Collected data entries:
***

open KIdx in
/-- **PROPOSITION 2.2 (2.67), ENTRIES 1, 2 AND 6, IN THE CENSUS TYPING ON THE GENUINE `k`-LEVEL FAMILY** (v1.1) — the
instances `m = 0, 1, 3` of the first conjunct of `B6.Prop22Printed (fun i : KIdx d ℓ => i.geo) (fun i => i.gp)` WITH COMMON
CONSTANTS: `∃ M₁ δ₀ C > 0` (functions of `d`, `L`) `∀ i, Hyp21_22 → M₁ ≤ M → ∀ m ≠ 2, ∀ λ y y′, suppIn λ y′ →
gp.e m λ y ≤ C·pref4 (len y) m·e^{−½δ₀·dist y y′}·|λ|` — `sup_{x ∈ B(y)}|(G′λ)(x)| ≤ C(L^j)²…`, `sup_{x ∈ B(y), μ}
|(∇_μG′λ)(x)| ≤ CL^j…`, `sup_{x ∈ B(y)}|(ΔG′λ)(x)| ≤ C…` for EVERY nested family on the box, every number of levels.
From p21's `prop22_first_multiLevelBox` (entry 1), `prop22_second_multiLevelBox` (entry 2, `dMat μ * gml`;
`dMat_G_mulVec`) and `prop22_sixth_multiLevelBox` (entry 6, `opBoxR 1 0 0 1 N * gml = lapOp 1 N * gml`; `lapOp_one_eq`)
BY NAME, with `δ₀ := min`, `C := sum`, `M₁ := max` of the three packages' constants and `3L`.  Entry 3 (`G′∇*`, `m = 2`)
for the `k`-level operator is not in the tree. [cite: Balaban1984PropagatorsII, Prop. 2.2 (2.67) p.234 (entries 1, 2, 6); (2.46) p.231] -/
theorem prop22_supEntries126_kLevel (d ℓ : ℕ) (hℓ : 1 ≤ ℓ) :
    ∃ M₁ δ₀ C : ℝ, 0 < M₁ ∧ 0 < δ₀ ∧ 0 < C ∧
      ∀ i : KIdx d ℓ, i.geo.Hyp21_22 → M₁ ≤ i.geo.M → ∀ m : Fin 4, m ≠ 2 →
        ∀ (lam : i.geo.Loc) (y y' : i.geo.Site), i.geo.suppIn lam y' →
          i.gp.e m lam y ≤ C * pref4 (i.geo.len y) m * Real.exp (-(δ₀ / 2 * i.geo.dist y y')) * i.geo.supNorm lam := by
  classical
  set amin : ℝ := 1 - ((((ℓ : ℝ) + 1)) ^ 2)⁻¹ with hamin_def
  have hL2 : (1 : ℝ) < (((ℓ : ℝ) + 1)) ^ 2 := by
    have : (2 : ℝ) ≤ (ℓ : ℝ) + 1 := by
      have : (1 : ℝ) ≤ ℓ := by exact_mod_cast hℓ
      linarith
    nlinarith
  have hamin : 0 < amin := by
    rw [hamin_def, sub_pos]
    exact inv_lt_one_of_one_lt₀ hL2
  obtain ⟨hwin, hrec⟩ := KIdx.aPrinted_windows hℓ
  obtain ⟨δ₁, C₁, M₁', N₁, hδ₁, hC₁, hM₁', hN₁, hA1⟩ := prop22_first_multiLevelBox d ℓ hℓ amin 1 1 1 hamin one_pos
  obtain ⟨δ₂, C₂, M₂', N₂, hδ₂, hC₂, hM₂', hN₂, hA2⟩ := prop22_second_multiLevelBox d ℓ hℓ amin 1 1 1 hamin one_pos
  obtain ⟨δ₆, C₆, M₆', N₆, hδ₆, hC₆, hM₆', hN₆, hA6⟩ := prop22_sixth_multiLevelBox d ℓ hℓ amin 1 1 1 hamin one_pos
  -- common constants
  set δ₀ : ℝ := min δ₁ (min δ₂ δ₆) with hδ₀
  set C : ℝ := C₁ + C₂ + C₆ with hC
  set M₁ : ℝ := max (max (max M₁' (max M₂' M₆')) (((max N₁ (max N₂ N₆) : ℕ) : ℝ) + 1)) (3 * ((ℓ : ℝ) + 1)) with hM₁
  have hδ₀pos : 0 < δ₀ := lt_min hδ₁ (lt_min hδ₂ hδ₆)
  refine ⟨M₁, δ₀, C, lt_of_lt_of_le hM₁' (le_trans (le_trans (le_max_left _ _) (le_max_left _ _)) (le_max_left _ _)),
    hδ₀pos, by positivity, ?_⟩
  intro i _ hM m hm lam y y' hsupp
  change ↥(i.XB) → ℝ at lam
  change M₁ ≤ ((ℓ : ℝ) + 1) * i.Mh at hM
  -- «M sufficiently large» for all three packages
  have hMa : max M₁' (max M₂' M₆') ≤ ((ℓ : ℝ) + 1) * i.Mh :=
    le_trans (le_trans (le_max_left _ _) (le_max_left _ _)) hM
  have hL : (0 : ℝ) < (ℓ : ℝ) + 1 := by positivity
  have hMh3 : 3 ≤ i.Mh := by
    have h3 : 3 * ((ℓ : ℝ) + 1) ≤ ((ℓ : ℝ) + 1) * i.Mh := le_trans (le_max_right _ _) hM
    have : (3 : ℝ) ≤ i.Mh := by nlinarith
    exact_mod_cast this
  have hRM : ∀ N : ℕ, N ≤ max N₁ (max N₂ N₆) → N + 1 ≤ i.R * ((ℓ + 1) * i.Mh) := by
    intro N hN
    have h1 : (((max N₁ (max N₂ N₆) : ℕ) : ℝ) + 1) ≤ ((ℓ : ℝ) + 1) * i.Mh :=
      le_trans (le_trans (le_max_right _ _) (le_max_left _ _)) hM
    have h2 : max N₁ (max N₂ N₆) + 1 ≤ (ℓ + 1) * i.Mh := by exact_mod_cast h1
    have hR1 : 1 ≤ i.R := le_trans (by omega) i.hR
    calc N + 1 ≤ 1 * ((ℓ + 1) * i.Mh) := by rw [one_mul]; omega
      _ ≤ i.R * ((ℓ + 1) * i.Mh) := Nat.mul_le_mul_right _ hR1
  rw [geo_suppIn] at hsupp
  have hBS := i.blockSupp_of_suppIn lam y' hsupp
  have hB0 : 0 ≤ i.supF lam := hBS.nonneg
  -- the common exponential and the comparison of the three packages' bounds with the common one
  set E : ℝ := Real.exp (-(δ₀ / 2 * i.geo.dist y y')) with hE
  have hdist0 : 0 ≤ i.geo.dist y y' := by rw [geo_dist]; exact Nat.cast_nonneg _
  have hEmono : ∀ δ : ℝ, δ₀ ≤ δ → Real.exp (-(δ / 2 * (geom i.D).dist y y')) ≤ E := by
    intro δ hδ
    rw [hE]; apply Real.exp_le_exp.2
    have : (geom i.D).dist y y' = i.geo.dist y y' := rfl
    rw [this]; nlinarith
  have hlen : i.geo.len y = ((ℓ : ℝ) + 1) ^ y.1.1 := by rw [geo_len, mul_one]
  have hpref0 : ∀ m : Fin 4, 0 ≤ pref4 (i.geo.len y) m := by
    intro m; rw [hlen]; fin_cases m <;> simp [pref4] <;> positivity
  have htarget0 : 0 ≤ C * pref4 (i.geo.len y) m * E * i.supF lam := by
    have := hpref0 m; positivity
  change i.gp.e m lam y ≤ C * pref4 (i.geo.len y) m * E * i.supF lam
  -- generic step: a package bound `Cₘ·pref·e^{−½δₘ d}·B` is below the common bound
  have step : ∀ (Cm δm v : ℝ), 0 ≤ Cm → Cm ≤ C → δ₀ ≤ δm →
      |v| ≤ Cm * pref4 (i.geo.len y) m * Real.exp (-(δm / 2 * (geom i.D).dist y y')) * i.supF lam →
      |v| ≤ C * pref4 (i.geo.len y) m * E * i.supF lam := by
    intro Cm δm v hCm hCmC hδm hv
    refine hv.trans ?_
    have h1 : Cm * pref4 (i.geo.len y) m * Real.exp (-(δm / 2 * (geom i.D).dist y y')) * i.supF lam
        ≤ Cm * pref4 (i.geo.len y) m * E * i.supF lam :=
      mul_le_mul_of_nonneg_right (mul_le_mul_of_nonneg_left (hEmono δm hδm)
        (mul_nonneg hCm (hpref0 m))) hB0
    have h2 : Cm * pref4 (i.geo.len y) m * E * i.supF lam ≤ C * pref4 (i.geo.len y) m * E * i.supF lam := by
      have : 0 ≤ pref4 (i.geo.len y) m * E * i.supF lam := by have := hpref0 m; positivity
      nlinarith
    exact h1.trans h2
  have hC1le : C₁ ≤ C := by rw [hC]; linarith
  have hC2le : C₂ ≤ C := by rw [hC]; linarith
  have hC6le : C₆ ≤ C := by rw [hC]; linarith
  have hδ01 : δ₀ ≤ δ₁ := min_le_left _ _
  have hδ02 : δ₀ ≤ δ₂ := le_trans (min_le_right _ _) (min_le_left _ _)
  have hδ06 : δ₀ ≤ δ₆ := le_trans (min_le_right _ _) (min_le_right _ _)
  fin_cases m
  · -- entry 1: |(G′λ)(x)|, prefactor (L^j)²
    have hmaj := hA1 i.k i.Mh i.R hMh3 (le_trans (le_max_left _ _) hMa) i.hR (hRM N₁ (le_max_left _ _)) i.P i.hP i.D
      (aPrinted ℓ 1) (fun _ => 1) hwin (fun j _ => ⟨le_rfl, le_rfl⟩) hrec
    have hp : pref4 (i.geo.len y) 0 = (i.geo.len y) ^ 2 := rfl
    show i.e0 lam y ≤ C * pref4 (i.geo.len y) 0 * E * i.supF lam
    unfold KIdx.e0
    refine ciSup_le fun x => ?_
    split_ifs with hx
    · have h := hmaj y' lam (i.supF lam) hBS x
      rw [Matrix.toLin'_apply, hx] at h
      refine step C₁ δ₁ _ hC₁.le hC1le hδ01 (h.trans (le_of_eq ?_))
      show _ = C₁ * pref4 (i.geo.len y) 0 * _ * _
      beta_reduce
      rw [hp, hlen]
      ring
    · exact htarget0
  · -- entry 2: |(∇_μG′λ)(x)|, prefactor L^j
    have hmaj := hA2 i.k i.Mh i.R hMh3 (le_trans (le_trans (le_max_left _ _) (le_max_right _ _)) hMa) i.hR
      (hRM N₂ (le_trans (le_max_left _ _) (le_max_right _ _))) i.P i.hP i.D (aPrinted ℓ 1) (fun _ => 1) hwin
      (fun j _ => ⟨le_rfl, le_rfl⟩) hrec
    have hp : pref4 (i.geo.len y) 1 = i.geo.len y := rfl
    show i.e1 lam y ≤ C * pref4 (i.geo.len y) 1 * E * i.supF lam
    unfold KIdx.e1
    refine ciSup_le fun p => ?_
    split_ifs with hx
    · have h := hmaj p.2 y' lam (i.supF lam) hBS p.1
      rw [Matrix.toLin'_apply, hx] at h
      have h' : |(i.G *ᵥ lam) (fwd i.NB p.2 p.1) - (i.G *ᵥ lam) p.1|
          ≤ C₂ * ((ℓ : ℝ) + 1) ^ y.1.1 * Real.exp (-(δ₂ / 2 * (geom i.D).dist y y')) * i.supF lam := by
        rw [← dMat_G_mulVec]; exact h
      refine step C₂ δ₂ _ hC₂.le hC2le hδ02 (h'.trans (le_of_eq ?_))
      show _ = C₂ * pref4 (i.geo.len y) 1 * _ * _
      rw [hp, hlen]
    · exact htarget0
  · -- entry 3 is excluded
    exact absurd rfl hm
  · -- entry 6: |(ΔG′λ)(x)|, prefactor 1
    have hmaj := hA6 i.k i.Mh i.R hMh3 (le_trans (le_trans (le_max_right _ _) (le_max_right _ _)) hMa) i.hR
      (hRM N₆ (le_trans (le_max_right _ _) (le_max_right _ _))) i.P i.hP i.D (aPrinted ℓ 1) (fun _ => 1) hwin
      (fun j _ => ⟨le_rfl, le_rfl⟩) hrec
    have hp : pref4 (i.geo.len y) 3 = 1 := rfl
    show i.e3 lam y ≤ C * pref4 (i.geo.len y) 3 * E * i.supF lam
    unfold KIdx.e3
    refine ciSup_le fun x => ?_
    split_ifs with hx
    · have h := hmaj y' lam (i.supF lam) hBS x
      rw [Matrix.toLin'_apply, hx] at h
      have h' : |((lapOp 1 i.NB * i.G) *ᵥ lam) x| ≤ C₆ * Real.exp (-(δ₆ / 2 * (geom i.D).dist y y')) * i.supF lam := by
        rw [lapOp_one_eq]; exact h
      refine step C₆ δ₆ _ hC₆.le hC6le hδ06 (h'.trans (le_of_eq ?_))
      show _ = C₆ * pref4 (i.geo.len y) 3 * _ * _
      rw [hp, mul_one]
    · exact htarget0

***

• [The problem]
Find and copy each line above that includes the string "intro".

• [Written response]
  intro i _ hM m hm lam y y' hsupp
    intro N hN
    intro δ hδ
    intro m; rw [hlen]; fin_cases m <;> simp [pref4] <;> positivity
    intro Cm δm v hCm hCmC hδm hv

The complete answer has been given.